Looks beastly, right? Clearpath definitely wasn't fooling around when they designed the Grizzly: it's got four high-torque motors, huge 26" tires, enough ground clearance to give a startled gopher ample headroom, and is perfectly happy to operate in environments where sneezes freeze solid. Need to haul 300kg of whatever you want? No problem, the Grizzly can handle that. Twice over. The robot can also provide your on-board systems with more power than you can shake a well-grounded stick at (48V at 400Ah, to be exact). Here are some detailed specs:

As you can see, it runs ROS, and includes high precision wheel encoders, onboard current and voltage sensors, IMU, GPS, and pretty much whatever else you could possibly want to slap on there. It comes with plenty of demos and tutorials as well, to get you up and running as fast as possible.
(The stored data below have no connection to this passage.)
/-- **The rational points of `E₂ = 15A3`** (Thorne 2019, Prop. 4 for `E₂ = X(s3, b5)`; Cremona,
Table 1, `N = 15`, curve `A3`: `E(ℚ) ≅ ℤ/2ℤ × ℤ/4ℤ`): every affine rational point is one of the
seven of `Thorne2019.E₂Points` — read off from `legendre_Xs3b5_points` in the coordinates
`X = 4x - 4`, `Y = 8y + 4x + 4`.
[cite: Thorne2019, Prop. 4] [cite: CremonaAlgorithms1997, Table 1, N = 15, curve A3] -/
theorem mem_E₂Points_of_equation {x y : ℚ}
    (hxy : (⟨1, 1, 1, -5, 2⟩ : WeierstrassCurve ℚ).toAffine.Equation x y) :
    (x, y) ∈ E₂Points := by
  rw [equation_iff] at hxy
  have hL : (8 * y + 4 * x + 4) ^ 2 = (4 * x - 4) * ((4 * x - 4) + 1) * ((4 * x - 4) + 16) := by
    linear_combination 64 * hxy
  simp only [E₂Points, Set.mem_insert_iff, Set.mem_singleton_iff, Prod.mk.injEq]
  rcases legendre_Xs3b5_points hL with ⟨h1, h2⟩ | ⟨h1, h2⟩ | ⟨h1, h2⟩ | ⟨h1, h2 | h2⟩ |
    ⟨h1, h2 | h2⟩
  · -- `(1, -1)`
    have hx : x = 1 := by linarith
    have hy : y = -1 := by subst hx; linarith
    subst hx hy; norm_num
  · -- `(3/4, -7/8)`
    have hx : x = 3 / 4 := by linarith
    have hy : y = -7 / 8 := by subst hx; linarith
    subst hx hy; norm_num
  · -- `(-3, 1)`
    have hx : x = -3 := by linarith
    have hy : y = 1 := by subst hx; linarith
    subst hx hy; norm_num
  · -- `(0, 1)`
    have hx : x = 0 := by linarith
    have hy : y = 1 := by subst hx; linarith
    subst hx hy; norm_num
  · -- `(0, -2)`
    have hx : x = 0 := by linarith
    have hy : y = -2 := by subst hx; linarith
    subst hx hy; norm_num
  · -- `(2, 1)`
    have hx : x = 2 := by linarith
    have hy : y = 1 := by subst hx; linarith
    subst hx hy; norm_num
  · -- `(2, -4)`
    have hx : x = 2 := by linarith
    have hy : y = -4 := by subst hx; linarith
    subst hx hy; norm_num

/-! ### §G. Proposition 4 -/

/-- **Thorne 2019, Proposition 4 (the rational points of `E₁ = X(b3, b5)` and `E₂ = X(s3, b5)`),
proved**: discharge of the named fact `Thorne2019_prop4` — the affine rational points of `E₁`
(15A1) are exactly the seven of `Thorne2019.E₁Points` and those of `E₂` (15A3) the seven of
`Thorne2019.E₂Points`, i.e. `E₁(ℚ) ≅ E₂(ℚ) ≅ ℤ/2ℤ ⊕ ℤ/4ℤ` (`mem_E₁Points_of_equation`: Mordell–Weil
rank `0` by the tree's complete `2`-descent + no odd torsion by reduction modulo `2` + the image of
the `2`-descent map; `mem_E₂Points_of_equation`: transported along the explicit `2`-isogeny
`X(s3, b5) → X₀(15)`). [cite: Thorne2019, Prop. 4]
[cite: CremonaAlgorithms1997, Table 1, N = 15, curves A1 and A3] -/
theorem _root_.Literature.NumberTheory.Automorphic.Thorne2019_prop4_holds : Thorne2019_prop4 :=
  ⟨fun _ _ h => mem_E₁Points_of_equation h, fun _ _ h => mem_E₂Points_of_equation h⟩

end Thorne2019

end Literature.NumberTheory.Automorphic

end
/-! ## 1. The abstract pipeline: side budgets for the critical points of a profile bound the positive roots -/

/-- **ABSTRACT PIPELINE.**  Let the positive roots of `f` be the positive zeros of `φ`, differentiable on `(0,∞)` with derivative `φ′`, and
let `τ` be any real function (the «direction» of a point).  If no positive critical point `c` (`φ′(c) = 0`) has `τ(c) = tₚ`, every finite
set of positive critical points with `τ < tₚ` has at most `C_L` elements and every finite set with `tₚ < τ` at most `C_R`, then `f` has at
most `C_L + C_R + 1` distinct positive roots.  (The two budgets force the critical set to be finite; then Rolle.) [folklore] -/
theorem card_posRoots_le_of_sideBudgets (f : ℝ[X]) (φ φ' τ : ℝ → ℝ) (tp : ℝ) (CL CR : ℕ)
    (hφ : ∀ x, 0 < x → (φ x = 0 ↔ f.IsRoot x)) (hder : ∀ x, 0 < x → HasDerivAt φ (φ' x) x)
    (hne : ∀ c, 0 < c → φ' c = 0 → τ c ≠ tp)
    (hL : ∀ S : Finset ℝ, (∀ c ∈ S, 0 < c ∧ φ' c = 0 ∧ τ c < tp) → S.card ≤ CL)
    (hR : ∀ S : Finset ℝ, (∀ c ∈ S, 0 < c ∧ φ' c = 0 ∧ tp < τ c) → S.card ≤ CR) :
    (f.roots.toFinset.filter (fun t => 0 < t)).card ≤ CL + CR + 1 := by
  classical
  set critL : Set ℝ := {c | 0 < c ∧ φ' c = 0 ∧ τ c < tp} with hcritL
  set critR : Set ℝ := {c | 0 < c ∧ φ' c = 0 ∧ tp < τ c} with hcritR
  have hfinL : critL.Finite := by
    by_contra hinf
    obtain ⟨S, hS, hcard⟩ := Set.Infinite.exists_subset_card_eq hinf (CL + 1)
    have := hL S fun c hc => hS hc
    omega
  have hfinR : critR.Finite := by
    by_contra hinf
    obtain ⟨S, hS, hcard⟩ := Set.Infinite.exists_subset_card_eq hinf (CR + 1)
    have := hR S fun c hc => hS hc
    omega
  have hcardL : hfinL.toFinset.card ≤ CL := hL _ fun c hc => by simpa [hcritL] using hc
  have hcardR : hfinR.toFinset.card ≤ CR := hR _ fun c hc => by simpa [hcritR] using hc
  have hT : ∀ c, 0 < c → φ' c = 0 → c ∈ hfinL.toFinset ∪ hfinR.toFinset := by
    intro c hc h0
    rcases lt_or_gt_of_ne (hne c hc h0) with h | h
    · exact Finset.mem_union_left _ (by simpa [hcritL] using And.intro hc (And.intro h0 h))
    · exact Finset.mem_union_right _ (by simpa [hcritR] using And.intro hc (And.intro h0 h))
  have h := card_posRoots_le_card_add_one f φ φ' hφ hder _ hT
  have hu := Finset.card_union_le hfinL.toFinset hfinR.toFinset
  omega

/-! ## 2. Two facts about critical points of the window profile: never the pivot direction; one `x` per direction -/

/-- **NEVER THE PIVOT DIRECTION.**  If `T = tₚ` satisfies the second critical equation `∑ₘ (dₘ − e)Wₘ(T − tₘ)² = 0` (positive weights, `dₚ < e`,
`dₘ > e` off the pivot letter), then every letter is parallel to the pivot letter (`tₘ = tₚ`).  Uniform-`Finset` form of
`…CriticalWindows.eq_pivot_of_critical_pivot`. [folklore] -/
theorem ne_pivot_of_critical {ι : Type*} (s : Finset ι) (w t : ι → ℝ) (d : ι → ℕ) (e : ℕ) (p : ι)
    (hw : ∀ m ∈ s, 0 < w m) (hdm : ∀ m ∈ s, m ≠ p → e < d m) {x T : ℝ} (hx : 0 < x)
    (h2 : ∑ m ∈ s, ((d m : ℝ) - e) * (w m * x ^ d m) * (T - t m) ^ 2 = 0) (hT : T = t p) :
    ∀ m ∈ s, t m = t p := by
  subst hT
  have hnn : ∀ m ∈ s, 0 ≤ ((d m : ℝ) - e) * (w m * x ^ d m) * (t p - t m) ^ 2 := by
    intro m hm
    by_cases hmp : m = p
    · subst hmp; simp
    · have h1 : (0 : ℝ) ≤ (d m : ℝ) - e := by
        have : (e : ℝ) < (d m : ℝ) := by exact_mod_cast hdm m hm hmp
        linarith
      exact mul_nonneg (mul_nonneg h1 (mul_pos (hw m hm) (pow_pos hx _)).le) (sq_nonneg _)
  have hall := (Finset.sum_eq_zero_iff_of_nonneg hnn).1 h2
  intro m hm
  by_cases hmp : m = p
  · rw [hmp]
  · have h := hall m hm
    have h1 : (0 : ℝ) < (d m : ℝ) - e := by
      have : (e : ℝ) < (d m : ℝ) := by exact_mod_cast hdm m hm hmp
      linarith
    rcases mul_eq_zero.1 h with h' | h'
    · rcases mul_eq_zero.1 h' with h'' | h''
      · exact absurd h'' h1.ne'
      · exact absurd h'' (mul_pos (hw m hm) (pow_pos hx _)).ne'
    · have h3 : t p - t m = 0 := (pow_eq_zero_iff two_ne_zero).1 h'
      linarith
import Mathlib
import HarnessLib
import Literature.MathematicalPhysics.QuantumLattice.HubbardFreeCovariance

/-!
# Route `KLProgramme` — edge facts for the pair masses ACROSS TRANSFERS, XVII: COUNTING COLUMNS in an angular window —
# `0 ≤ u < w ≤ π ⟹ (w − u)·L/(2π) − 1 ≤ #{a ∈ ℤ/Lℤ : cos w < cos(2πa/L) < cos u}` (the `#C` of the crossing-column criterion, `…CrossingColumns`)

Cell gate-hubbard-kl, seat hubbard-kl-k3c1-p1 (g21; child-1 lineage).  Row 30 exhibits the crossing columns of the frame band as `C = {a : c_lo < cos(2πa/L) < c_hi}`;
row 29 multiplies the level-set floor by `#C`.  THIS FILE floors `#C` for an angular window: the grid angles `2πa/L`, `a = 0, …, L − 1`, in an interval `(u, w) ⊂ [0, π]`
number at least `(w − u)L/(2π) − 1` (§1: integers in a real interval; §2: transfer to `ℤ/Lℤ` through `val`), and on `[0, π]` the cosine is strictly antitone (§3), so
**`klac_card_cos_window_ge`**: `(w − u)·L/(2π) − 1 ≤ #{a : cos w < cos(2π·val a/L) < cos u}`.  E1 takes `u = arccos(min(c_hi, 1))`, `w = arccos(max(c_lo, −1))`.
Pure counting; no definitions; nothing asserts any slot, stub, K3 or SC. [folklore]
-/

noncomputable section

namespace Summit.HubbardSuperconductivity.HubbardSuperconductivity.Theorems.KLRegimeSplit

set_option linter.dupNamespace false -- summit = problem name (single-conjunct summit), D-0017

open Real Finset

/-! ## §1 Integers in a real interval -/

/-- **Integers in an interval**: for `0 ≤ x`, the naturals `a` with `x < a < y` and `a < N` (`y ≤ N`) number at least `y − x − 1`. [folklore] -/
theorem klac_card_nat_window_ge {x y : ℝ} (hx : 0 ≤ x) {N : ℕ} (hyN : y ≤ N) :
    y - x - 1 ≤ (((range N).filter fun a : ℕ => x < (a : ℝ) ∧ (a : ℝ) < y).card : ℝ) := by
  classical
  -- the integers `⌊x⌋ + 1, …, ⌈y⌉ − 1`
  set m := ⌊x⌋₊ + 1 with hm
  set n := ⌈y⌉₊ with hn
  have hsub : Finset.Ico m (n - 1 + 1) ⊆ (range N).filter fun a : ℕ => x < (a : ℝ) ∧ (a : ℝ) < y := by
    intro a ha
    rw [Finset.mem_Ico] at ha
    rw [mem_filter, mem_range]
    have h1 : x < a := by
      have := Nat.lt_of_floor_lt (show ⌊x⌋₊ < a by omega)
      exact this
    have h2 : (a : ℝ) < y := by
      have ha2 : a < ⌈y⌉₊ := by omega
      exact Nat.lt_ceil.1 ha2
    refine ⟨?_, h1, h2⟩
    have : (a : ℝ) < N := h2.trans_le hyN
    exact_mod_cast this
  have hcard := Finset.card_le_card hsub
  rw [Nat.card_Ico] at hcard
  have hc : ((n - 1 + 1 - m : ℕ) : ℝ) ≤ (((range N).filter fun a : ℕ => x < (a : ℝ) ∧ (a : ℝ) < y).card : ℝ) := by exact_mod_cast hcard
  -- `n − m ≥ y − x − 1` as reals
  have hfloor : (⌊x⌋₊ : ℝ) ≤ x := Nat.floor_le hx
  have hceil : y ≤ (⌈y⌉₊ : ℝ) := Nat.le_ceil y
  have hnm : y - x - 1 ≤ ((n - 1 + 1 - m : ℕ) : ℝ) := by
    have h1 : ((n : ℝ) - m) ≤ ((n - 1 + 1 - m : ℕ) : ℝ) := by
      have : (n : ℤ) - m ≤ ((n - 1 + 1 - m : ℕ) : ℤ) := by omega
      exact_mod_cast this
    have h2 : y - x - 1 ≤ (n : ℝ) - m := by
      simp only [hm, hn]; push_cast; linarith
    exact h2.trans h1
  exact hnm.trans hc

/-! ## §2 Transfer to `ℤ/Lℤ` and the cosine window -/

/-- **Grid angles in an angular window**: `0 ≤ u`, `w ≤ 2π` ⟹ `(w − u)·L/(2π) − 1 ≤ #{a : ℤ/Lℤ | u < 2π·val a/L < w}` (`1 ≤ L`). [folklore] -/
theorem klac_card_angle_window_ge {L : ℕ} [NeZero L] {u w : ℝ} (hu : 0 ≤ u) (hw : w ≤ 2 * π) :
    (w - u) * L / (2 * π) - 1 ≤ (((univ : Finset (ZMod L)).filter fun a => u < 2 * π * (a.val : ℝ) / L ∧ 2 * π * (a.val : ℝ) / L < w).card : ℝ) := by
  classical
  have hL : (0 : ℝ) < L := by exact_mod_cast Nat.pos_of_ne_zero (NeZero.ne L)
  have hπ := Real.pi_pos
  -- the window in the integer label: `x = uL/(2π) < a < wL/(2π) = y ≤ L`
  set x := u * L / (2 * π) with hx
  set y := w * L / (2 * π) with hy
  have hx0 : 0 ≤ x := by positivity
  have hyL : y ≤ (L : ℕ) := by
    rw [hy, div_le_iff₀ (by positivity)]; nlinarith
  have h1 := klac_card_nat_window_ge hx0 hyL
  -- inject `range L` into `ZMod L` by the cast (injective below `L`, `val` recovers the label)
  set S := (range L).filter fun a : ℕ => x < (a : ℝ) ∧ (a : ℝ) < y with hS
  set T := (univ : Finset (ZMod L)).filter fun a => u < 2 * π * (a.val : ℝ) / L ∧ 2 * π * (a.val : ℝ) / L < w with hT
  have hinj : Set.InjOn (fun a : ℕ => (a : ZMod L)) S := by
    intro a ha b hb h
    have haL : a < L := mem_range.1 (mem_filter.1 (Finset.mem_coe.1 ha)).1
    have hbL : b < L := mem_range.1 (mem_filter.1 (Finset.mem_coe.1 hb)).1
    have h' := (ZMod.natCast_eq_natCast_iff' a b L).1 h
    rwa [Nat.mod_eq_of_lt haL, Nat.mod_eq_of_lt hbL] at h'
  have himg : S.image (fun a : ℕ => (a : ZMod L)) ⊆ T := by
    intro z hz
    obtain ⟨a, ha, rfl⟩ := mem_image.1 hz
    obtain ⟨haL, hxa, hay⟩ := mem_filter.1 ha
    rw [mem_range] at haL
    rw [hT, mem_filter]
    have hval : ((a : ZMod L).val : ℝ) = a := by rw [ZMod.val_natCast, Nat.mod_eq_of_lt haL]
    refine ⟨mem_univ _, ?_, ?_⟩
    · rw [hval]; rw [hx, div_lt_iff₀ (by positivity)] at hxa; rw [lt_div_iff₀ hL]; linarith
    · rw [hval]; rw [hy, lt_div_iff₀ (by positivity)] at hay; rw [div_lt_iff₀ hL]; linarith
  have hle : S.card ≤ T.card := by
    rw [← Finset.card_image_of_injOn hinj]; exact Finset.card_le_card himg
  have hre : (w - u) * L / (2 * π) = y - x := by rw [hx, hy]; ring
  rw [hre]
  exact h1.trans (by exact_mod_cast hle)

/-- **Columns in a cosine window**: `0 ≤ u ≤ w ≤ π` ⟹ `(w − u)·L/(2π) − 1 ≤ #{a : ℤ/Lℤ | cos w < cos(2π·val a/L) < cos u}` (cosine is strictly antitone on `[0, π]`;
the mirror arc `(2π − w, 2π − u)` would double the count). [folklore] -/
theorem klac_card_cos_window_ge {L : ℕ} [NeZero L] {u w : ℝ} (hu : 0 ≤ u) (huw : u ≤ w) (hw : w ≤ π) :
    (w - u) * L / (2 * π) - 1 ≤
      (((univ : Finset (ZMod L)).filter fun a => Real.cos w < Real.cos (2 * π * (a.val : ℝ) / L) ∧ Real.cos (2 * π * (a.val : ℝ) / L) < Real.cos u).card : ℝ) := by
  classical
  have h1 := klac_card_angle_window_ge (L := L) hu (hw.trans (by linarith [Real.pi_pos]))
  refine h1.trans ?_
  have hsub : ((univ : Finset (ZMod L)).filter fun a => u < 2 * π * (a.val : ℝ) / L ∧ 2 * π * (a.val : ℝ) / L < w) ⊆
      (univ : Finset (ZMod L)).filter fun a => Real.cos w < Real.cos (2 * π * (a.val : ℝ) / L) ∧ Real.cos (2 * π * (a.val : ℝ) / L) < Real.cos u := by
    intro a ha
    obtain ⟨-, h1, h2⟩ := mem_filter.1 ha
    rw [mem_filter]
    refine ⟨mem_univ _, ?_, ?_⟩
    · exact Real.cos_lt_cos_of_nonneg_of_le_pi (by linarith) hw h2
    · exact Real.cos_lt_cos_of_nonneg_of_le_pi hu (by linarith) h1
  exact_mod_cast Finset.card_le_card hsub

end Summit.HubbardSuperconductivity.HubbardSuperconductivity.Theorems.KLRegimeSplit

end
Clearpath is also well known for their Husky UGV, so we made sure to ask them what makes the Grizzly different (i.e. more awesome):

It's a category defining Robotic Utility Vehicle. It has a hitch interface to connect with standard utility vehicle implements. Designed for heavy work for long periods of time in difficult terrains, it's almost like a tractor with the precision of a robot.

For the record, this makes two major product releases in less than six months for Clearpath, the first being the Kingfisher M200. Not bad, guys. And we're definitely looking forward to seeing lots of footage of Grizzlies beating up on other robots to start showing up on YouTube sometime soon.

[ Clearpath Robotics Grizzly ]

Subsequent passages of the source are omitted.